- [Assignment]:
Each line of the records containing "through" is to be copied out and returned.

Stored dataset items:
──────

import Summits.CriticalPhenomena.PercolationContinuityZ3.Theorems.Transplant.SkelPhiFaceNumsYRun
import HarnessLib

/-!
# N1 ({±1} node), (F) inner route, (L-F1) under ruling (ii): THE y′-FACE CLEARANCE FLOORS FROM ONE v-FREE BRIDGE FLOOR

The along y′-run of a y′-face is seed-clear on the HOP SIDE `σ_h := σ·sgn⁺ v_α` (p1-g13's recession lemma, lane INBOX 2026-08-22T01:09:22Z;
`clear_alongY_of_floors`, `SkelPhiFaceRouteNumbersY6`) as soon as, per region `k ≤ Nr`, the transverse floor (`σ_h = σ`: `yBoxLoT k + σ·yL 0 > M`)
resp. ceiling (`σ_h = −σ`: `yBoxHiT k + σ·yL 0 < −M`) clears the seed box `M`.  With the ORIGIN OF RECORD `σ·yL 0 = s_h·(c_lo + n) + v`
(`s_h = ±1` the relative sign; stmt-g15 `KS.yLFs`, `yLFs_zero`) both families of `Nr + 1` inequalities follow from the ONE v-free floor
`M + n + (Nr+1)·R′ < c_lo` (= stmt-g15's `KS.clearF`, c := Nr+1 bridge widths; p5-g10 2026-08-22T01:39:50Z ✓): this file proves exactly that
reduction, so the numbers maker (`hp-8`'s `faceRunNumsY4_mk`) discharges `hclrP/hclrM` by one line each.
* `Skelφ.yBoxLoT_add_origin`, `Skelφ.yBoxHiT_add_origin` (closed forms at the origin of record); **`Skelφ.hclrP_of_clearF`** (`0 ≤ v`),
  **`Skelφ.hclrM_of_clearF`** (`v ≤ 0`).
builds on p205010 (kernel theorem, internal audit signed; external expert review pending) — nothing in this file uses p205010; no claim about the open node.
Lane `prim-bschramm`, seat `prim-bschramm-p1` (gen 13); helper file (`--supports stmt-CriticalPhenomena-4575 --as helper`).
[cite: KozmaNitzan2024, §4 Lemma 11 (pp. 22–23)] [cite: MartineauTassion2017, §4.3 Lemma 4.2]
-/

namespace Summit.CriticalPhenomena.PercolationContinuityZ3.Theorems.Transplant

namespace Skelφ

/-- The transverse floor of region `k` at the origin of record on the floor side (`σ·yL 0 = c_lo + n + v`, `|v| ≤ n`):
`yBoxLoT k + σ·yL 0 = c_lo − n + k·v − (k+1)·R′`. [folklore] -/
theorem yBoxLoT_add_origin {n : ℕ} {v : ℤ} (hv : |v| ≤ n) (R' k : ℕ) {clo a : ℤ} (ha : a = clo + n + v) :
    yBoxLoT n v R' k + a = clo - n + (k : ℤ) * v - ((k : ℤ) + 1) * R' := by
  rw [abs_le] at hv
  have h1 : ((((n : ℤ) + v).toNat : ℕ) : ℤ) = n + v := Int.toNat_of_nonneg (by linarith)
  unfold yBoxLoT
  rw [h1, ha]; ring

/-- The transverse ceiling of region `k` at the origin of record on the ceiling side (`σ·yL 0 = −(c_lo + n) + v`, `|v| ≤ n`):
`yBoxHiT k + σ·yL 0 = −(c_lo − n − k·v − (k+1)·R′)`. [folklore] -/
theorem yBoxHiT_add_origin {n : ℕ} {v : ℤ} (hv : |v| ≤ n) (R' k : ℕ) {clo a : ℤ} (ha : a = -(clo + n) + v) :
    yBoxHiT n v R' k + a = -(clo - n - (k : ℤ) * v - ((k : ℤ) + 1) * R') := by
  rw [abs_le] at hv
  have h1 : ((((n : ℤ) - v).toNat : ℕ) : ℤ) = n - v := Int.toNat_of_nonneg (by linarith)
  unfold yBoxHiT
  rw [h1, ha]; ring

/-- **`hclrP` from the v-free bridge floor** (hop side `s_h = 1`, i.e. `0 ≤ v`): `M + n + (N+1)·R′ < c_lo` gives
`M < yBoxLoT k + σ·yL 0` for every `k ≤ N`. [cite: KozmaNitzan2024, §4 Lemma 11 (p. 22)] -/
theorem hclrP_of_clearF {n : ℕ} {v : ℤ} (hv : |v| ≤ n) (hv0 : 0 ≤ v) (R' N : ℕ) {clo a M : ℤ} (ha : a = clo + n + v)
    (hF : M + n + ((N : ℤ) + 1) * R' < clo) : ∀ k ≤ N, M < yBoxLoT n v R' k + a := by
  intro k hk
  rw [yBoxLoT_add_origin hv R' k ha]
  have hkN : (k : ℤ) ≤ N := by exact_mod_cast hk
  have hk0 : (0 : ℤ) ≤ k := by positivity
  have hR : (0 : ℤ) ≤ R' := by positivity
  nlinarith

/-- **`hclrM` from the v-free bridge floor** (hop side `s_h = −1`, i.e. `v ≤ 0`): `M + n + (N+1)·R′ < c_lo` gives
`yBoxHiT k + σ·yL 0 < −M` for every `k ≤ N`. [cite: KozmaNitzan2024, §4 Lemma 11 (p. 22)] -/
theorem hclrM_of_clearF {n : ℕ} {v : ℤ} (hv : |v| ≤ n) (hv0 : v ≤ 0) (R' N : ℕ) {clo a M : ℤ} (ha : a = -(clo + n) + v)
    (hF : M + n + ((N : ℤ) + 1) * R' < clo) : ∀ k ≤ N, yBoxHiT n v R' k + a < -M := by
  intro k hk
  rw [yBoxHiT_add_origin hv R' k ha]
  have hkN : (k : ℤ) ≤ N := by exact_mod_cast hk
  have hk0 : (0 : ℤ) ≤ k := by positivity
  have hR : (0 : ℤ) ≤ R' := by positivity
  nlinarith

end Skelφ

end Summit.CriticalPhenomena.PercolationContinuityZ3.Theorems.Transplant
/-! ### Level `21` -/

/-- **Row `(21, ℚ(√−3))`: `Im φ(δ) < 0 ↔ t ∈ N_K = {2, 5, 8, 11, 17, 20}`** for `δ = 1 + 2ζ^{M/3} (= √−3)`, `φ ζ = 𝐞(t)`, `t` a unit
residue mod `21` — the displayed `N_K` of the census IS «the residues acting as complex conjugation on `ℚ(√−3)`».
research route conditional on HC_CM; not a corollary; Q11.4-sentence-2 already refuted in dim ≥ 3. [folklore] -/
theorem nK_twentyOne_sqrt_neg_three {φ : K →+* ℂ} {t : ZMod 21} (hφ : φ ζ = 𝐞 t) (ht : t.val.Coprime 21) :
    (φ ((1 + 2 * ζ ^ 7))).im < 0 ↔ t ∈ ({2, 5, 8, 11, 17, 20} : Finset (ZMod 21)) := by
  have k1 := im_embedding_sqrtNegThree_neg_iff (K := K) (n := 21) (by norm_num) hφ ht
  simp only [Nat.reduceDiv] at k1
  have hdec : ∀ s : ZMod 21, s.val.Coprime 21 →
      ((({1} : Finset (ZMod 3)).image (· * ((ZMod.val s : ℕ) : ZMod 3)) = {2}) ↔ s ∈ ({2, 5, 8, 11, 17, 20} : Finset (ZMod 21))) := by
    decide
  exact k1.1.1.trans (hdec t ht)

/-- **Row `(21, ℚ(√−7))`: `Im φ(δ) < 0 ↔ t ∈ N_K = {5, 10, 13, 17, 19, 20}`** for `δ = 1 + 2(η+η²+η⁴), η = ζ^{M/7} (= √−7)`, `φ ζ = 𝐞(t)`, `t` a unit
residue mod `21` — the displayed `N_K` of the census IS «the residues acting as complex conjugation on `ℚ(√−7)`».
research route conditional on HC_CM; not a corollary; Q11.4-sentence-2 already refuted in dim ≥ 3. [folklore] -/
theorem nK_twentyOne_sqrt_neg_seven {φ : K →+* ℂ} {t : ZMod 21} (hφ : φ ζ = 𝐞 t) (ht : t.val.Coprime 21) :
    (φ ((1 + 2 * (ζ ^ 3 + ζ ^ 6 + ζ ^ 12)))).im < 0 ↔ t ∈ ({5, 10, 13, 17, 19, 20} : Finset (ZMod 21)) := by
  have k1 := im_embedding_sqrtNegSeven_neg_iff (K := K) (n := 21) (by norm_num) hφ ht
  simp only [Nat.reduceDiv, Nat.reduceMul] at k1
  have hdec : ∀ s : ZMod 21, s.val.Coprime 21 →
      ((({1, 2, 4} : Finset (ZMod 7)).image (· * ((ZMod.val s : ℕ) : ZMod 7)) = {3, 5, 6}) ↔ s ∈ ({5, 10, 13, 17, 19, 20} : Finset (ZMod 21))) := by
    decide
  exact k1.1.1.trans (hdec t ht)

/-! ### Level `28` -/

/-- **Row `(28, ℚ(i))`: `Im φ(δ) < 0 ↔ t ∈ N_K = {3, 11, 15, 19, 23, 27}`** for `δ = ζ^{M/4} (= i)`, `φ ζ = 𝐞(t)`, `t` a unit
residue mod `28` — the displayed `N_K` of the census IS «the residues acting as complex conjugation on `ℚ(i)`».
research route conditional on HC_CM; not a corollary; Q11.4-sentence-2 already refuted in dim ≥ 3. [folklore] -/
theorem nK_twentyEight_sqrt_neg_one {φ : K →+* ℂ} {t : ZMod 28} (hφ : φ ζ = 𝐞 t) (ht : t.val.Coprime 28) :
    (φ (ζ ^ 7)).im < 0 ↔ t ∈ ({3, 11, 15, 19, 23, 27} : Finset (ZMod 28)) := by
  have k1 := im_embedding_sqrtNegOne_neg_iff (K := K) (n := 28) (by norm_num) hφ ht
  simp only [Nat.reduceDiv] at k1
  have hdec : ∀ s : ZMod 28, s.val.Coprime 28 →
      ((({1} : Finset (ZMod 4)).image (· * ((ZMod.val s : ℕ) : ZMod 4)) = {3}) ↔ s ∈ ({3, 11, 15, 19, 23, 27} : Finset (ZMod 28))) := by
    decide
  exact k1.1.1.trans (hdec t ht)

/-- **Row `(28, ℚ(√−7))`: `Im φ(δ) < 0 ↔ t ∈ N_K = {3, 5, 13, 17, 19, 27}`** for `δ = 1 + 2(η+η²+η⁴), η = ζ^{M/7} (= √−7)`, `φ ζ = 𝐞(t)`, `t` a unit
residue mod `28` — the displayed `N_K` of the census IS «the residues acting as complex conjugation on `ℚ(√−7)`».
research route conditional on HC_CM; not a corollary; Q11.4-sentence-2 already refuted in dim ≥ 3. [folklore] -/
theorem nK_twentyEight_sqrt_neg_seven {φ : K →+* ℂ} {t : ZMod 28} (hφ : φ ζ = 𝐞 t) (ht : t.val.Coprime 28) :
    (φ ((1 + 2 * (ζ ^ 4 + ζ ^ 8 + ζ ^ 16)))).im < 0 ↔ t ∈ ({3, 5, 13, 17, 19, 27} : Finset (ZMod 28)) := by
  have k1 := im_embedding_sqrtNegSeven_neg_iff (K := K) (n := 28) (by norm_num) hφ ht
  simp only [Nat.reduceDiv, Nat.reduceMul] at k1
  have hdec : ∀ s : ZMod 28, s.val.Coprime 28 →
      ((({1, 2, 4} : Finset (ZMod 7)).image (· * ((ZMod.val s : ℕ) : ZMod 7)) = {3, 5, 6}) ↔ s ∈ ({3, 5, 13, 17, 19, 27} : Finset (ZMod 28))) := by
    decide
  exact k1.1.1.trans (hdec t ht)
/-! ### Clusters and their flux through the boundary of a box -/

/-- The open bonds of `ω` joining a site of the cluster `C_ω(v)` (tree `openCluster`) inside the box
`Λ_r` to a site outside `Λ_r`: the crossings of `∂Λ_r` by the cluster of `v` (for `ω` the trace of
`n₁ + n₂`, the places where `C_{n₁+n₂}(v)` exits the box). [folklore] -/
def clusterExitBonds (r : ℕ) (ω : BondConfig (Site d)) (v : Site d) : Set (Sym2 (Site d)) :=
  {e | e ∈ ω ∧ ∃ x y : Site d, e = s(x, y) ∧ x ∈ openCluster ω v ∧ x ∈ box d r ∧ y ∉ box d r}

variable {d} in
/-- Exit bonds are open bonds. [folklore] -/
theorem clusterExitBonds_subset (r : ℕ) (ω : BondConfig (Site d)) (v : Site d) :
    clusterExitBonds d r ω v ⊆ ω := fun _ h => h.1

variable {d} in
/-- The closed configuration has no exit bonds. [folklore] -/
@[simp]
theorem clusterExitBonds_empty (r : ℕ) (v : Site d) : clusterExitBonds d r (∅ : BondConfig (Site d)) v = ∅ :=
  Set.eq_empty_of_subset_empty (clusterExitBonds_subset r ∅ v)

/-- **The flux of the cluster of `v` through `∂Λ_r`**: the number of its exit bonds (`Set.encard`,
`⊤` if infinite). [folklore] -/
def clusterBoundaryFlux (r : ℕ) (ω : BondConfig (Site d)) (v : Site d) : ℕ∞ :=
  (clusterExitBonds d r ω v).encard

variable {d} in
/-- The closed configuration has zero flux. [folklore] -/
@[simp]
theorem clusterBoundaryFlux_empty (r : ℕ) (v : Site d) :
    clusterBoundaryFlux d r (∅ : BondConfig (Site d)) v = 0 := by
  simp [clusterBoundaryFlux]

end Literature.Probability.LatticeModels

──────

- [Result of this exercise]:
/-! ### Clusters and their flux through the boundary of a box -/
/-- **The flux of the cluster of `v` through `∂Λ_r`**: the number of its exit bonds (`Set.encard`,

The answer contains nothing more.